PRESIDENTE. Hanno chiesto congedo i consiglieri Trenta e Amagliani.




Mozione (Discussione e votazione): «Condanna del feroce assassinio di Marco Biagi» Minardi, D’Ambrosio, Luchetti, Grandinetti, Andrea Ricci, Giannotti, Silenzi, Procaccini, Moruzzi, Massi, Viventi e Rocchi (191)
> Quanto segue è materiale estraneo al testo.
import Literature.MathematicalPhysics.QuantumFieldTheory.Balaban1983to89.B12Eq213CouplingDependence
import Literature.MathematicalPhysics.QuantumFieldTheory.Balaban1983to89.B12Eq213CutoffDependence
import Literature.MathematicalPhysics.QuantumFieldTheory.Balaban1983to89.B12Eq213GaussianTiltedMoments

/-!
# `Balaban1983to89.B12Eq213GaussianLastCoupling` — T. Bałaban, *Renormalization group approach to lattice gauge field
theories. I*, Commun. Math. Phys. **109** (1987) 249–301 [Balaban1987RG1], (2.13) p. 268 with p. 263 ll. 22–28 and (2.9)
p. 266; *… II. Cluster expansions*, Commun. Math. Phys. **116** (1988) 1–22 [Balaban1988RG2Cluster], (2.20)–(2.22) p. 16,
(2.25) p. 17: **THE LAST-COUPLING MODULUS OF THE (2.13) NEW TERM AT ITS GAUSSIAN DATUM, EFFECTIVE — both `g_k`-channels (the
exponent and the small-field cut-off) bounded by explicit Gaussian quantities under a (2.20)-type quadratic domination; the
assembly of the seat's body-level chain, kernel-checked**

statement-level skeleton of published theorems with citation tags; proofs where landed; nothing here is a claim about
the Yang–Mills mass gap

PDF held: `paper:balaban1987-cmp109-rg-i-small-field` (journal page = PDF page + 248), `paper:balaban1988-cmp116-rg-ii-cluster`;
pp. 263, 266, 268 of [I] re-read this session; (2.20)–(2.25) of [II] through the tree's certified readings.

CITATION HEADER / WHAT IS REPRODUCED (cell `pub-ymgap`, HUMAN RULING D-0062 Track A, seat `pub-ymgap-dag-n22-b` = the
FIRST-MISSING-ESTIMATE seat of DAG node N22 = NE9; fifth module = the ASSEMBLY of the body-level chain: `B12Eq213CouplingDependence`
v1.1 (p409833: differentiation under (2.13) with general domination, tilted-expectation bound), `B12Eq213CutoffDependence` (p409359:
cut-off channel, (2.22) device), `B12Eq213GaussianTiltedMoments` (p410261: (2.25) at a general precision, tilted moments) — all BY
NAME, nothing modified).

THE PRINT.  [I] p. 263 ll. 22–28: *«It is a C^∞-function of g_{j−1} ∈ [0, γ], (or analytic), with a positive, absolute γ»* — no
modulus printed; (2.13) p. 268; (2.9) p. 266 (the cut-off, `|B(b)| < ε₁g_k⁻¹` in the integration variable, [II] (1.34)); [II] (2.20)
p. 16 (quadratic domination of the exponent), (2.22) p. 16 (Chebyshev on the large field), (2.25) p. 17 (Gaussian integral of a small
quadratic exponential).  The printed uses of (2.20)–(2.25) are inside the cluster expansion; here they are applied to the un-localised
(2.13) body at its Gaussian datum — the same mechanism, NOT print's statement.

WHAT THIS MODULE DOES (THEOREMS ONLY; no definition, no named fact).  `M = prec U` positive definite, `R(c) := √(det M)∕√(det(M − c·1))`.
* §1 `integrable_gaussProb_iff` — integrability against `gaussProb M` is integrability of `e^{−½⟨B,MB⟩}·f` against Lebesgue measure
  (plumbing between r20's `gaussProb` and the `gaussWeight` currency of `B13Integral223` ∕ module 4).
* §2 **`hasDerivAt_newTerm_gaussian_of_quadDom`** — THE EXPONENT CHANNEL, EFFECTIVE: if on a coupling ball around `g₀` the exponent
  `𝐏^{(k)} + {…}` is `g`-differentiable on the small-field support with `|𝐏^{(k)} + {…}| ≤ a₀ + ½α|B|²` and `|∂_g(𝐏^{(k)} + {…})| ≤
  m₀ + ½m₂|B|²` ((2.20) TYPE), `M − α·1` and `M − (α+δ)·1` positive definite, the damped small-field mass `∫ χ_U e^{−½α|B|²} dμ_{M⁻¹}`
  positive (and the integrands measurable), then `g ↦ 𝐄^{(k+1)}(g, U)` is differentiable at `g₀` and
  `|∂_g 𝐄^{(k+1)}(g₀, U)| ≤ e^{2a₀}·(m₀·R(α) + (m₂∕δ)·R(α+δ)) ∕ ∫ χ_U e^{−½α|B|²} dμ_{M⁻¹}` — p. 263's clause at first order WITH A
  MODULUS, for the Gaussian body.
* §3 **`cutoffChannel_gaussian_le`** — THE CUT-OFF CHANNEL, EFFECTIVE: for two windows `χ ≤ χ′` whose difference lives on the large field of
  finitely many coordinates `b ∈ S` at radius `r` (nested product cut-offs), the same domination on the support of `χ′`, `γ₂ ≥ 0` with
  `M − (α+γ₂)·1` positive definite:
  `𝐄′^{(k+1)}(g, U) − 𝐄^{(k+1)}(g, U) ≤ e^{−½γ₂r²} · #S · e^{2a₀}·R(α+γ₂) ∕ ∫ χ_U e^{−½α|B|²} dμ_{M⁻¹}` — with `r = ε₁∕g_k` the factor
  `exp(−½γ₂ε₁²∕g_k²)` of (2.22), times explicit Gaussian quantities.
HONEST READING: these are the last-coupling moduli of the UN-LOCALISED new term of ONE step on the body of record, with every constant a
Gaussian quantity of the datum; what turns them into statements about Bałaban's `𝐄^{(k+1)}(X)` is localization + the object W1 (NODE 00 ∕
substrate S-U3) + the (2.20) domination of Bałaban's exponent ([II] Lemma 2, node N10) + the differentiability of Bałaban's exponent in
`g_k` ((2.12)'s explicit `𝐏^{(k)}`, (1.17) analyticity of the old action) — all displayed, none asserted.

v1.1 (same seat, APPEND-ONLY; §§1–3 byte-identical to v1): §4 `abs_newTerm_sub_newTerm_gaussian_of_quadDom` — the same hypotheses on a
whole coupling ball give, by the mean value theorem, the LIPSCHITZ MODULUS `Λ = e^{2a₀}(m₀R(α) + (m₂∕δ)R(α+δ))∕mass` of
`g ↦ 𝐄^{(k+1)}(g, U)` on the ball — the per-step input `hN` of the history tower `B12Eq213HistoryTower.abs_action_sub_action_le_tower_of_lip`.

WHAT IS *NOT* HERE: higher derivatives ∕ C^∞; the history side (modules `B12Eq213CouplingDependence` §3, `B12Eq213HistoryTower`);
localization.  HONEST FRAMING: count-neutral Track-A side module; NOT a discharge of node N22; one finite T⁴ programme at fixed ε,
Bałaban AS PRINTED with locators; nothing continuum ∕ ℝ⁴ ∕ OS ∕ mass-gap ∕ Clay.
-/

noncomputable section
PRESIDENTE. A seguito del feroce assassinio di Marco Biagi, c’è una variazione del programma dei lavori dell’Assemblea, deciso dall’Ufficio di presidenza. E’ infatti stata presentata la mozione n. 191 sottoscritta da tutti i presidenti di gruppo ed è stata prevista la modifica del programma che prevede la sola seduta antimeridiana per consentire ai consiglieri di partecipare alle preannunciate manifestazioni indette in tutto il territorio regionale. Nella seduta antimeridiana si celebrerà un minuto di raccoglimenti, si discuterà la mozione n. 191 e si tratterà, rispetto all’ordine del giorno della seduta odierna, il solo punto relativo alla proroga dell’autorizzazione all’esercizio provvisorio del bilancio per l’anno 2002.
Comunico altresì che i dipendenti del Consiglio di servizio in aula aderiscono allo sciopero di due ore, ma per consentire lo svolgimento pieno del Consiglio sul problema dell’assassinio di Marco Biagi resteranno in servizio.
Invito il Consiglio ad osservare un minuto di silenzio.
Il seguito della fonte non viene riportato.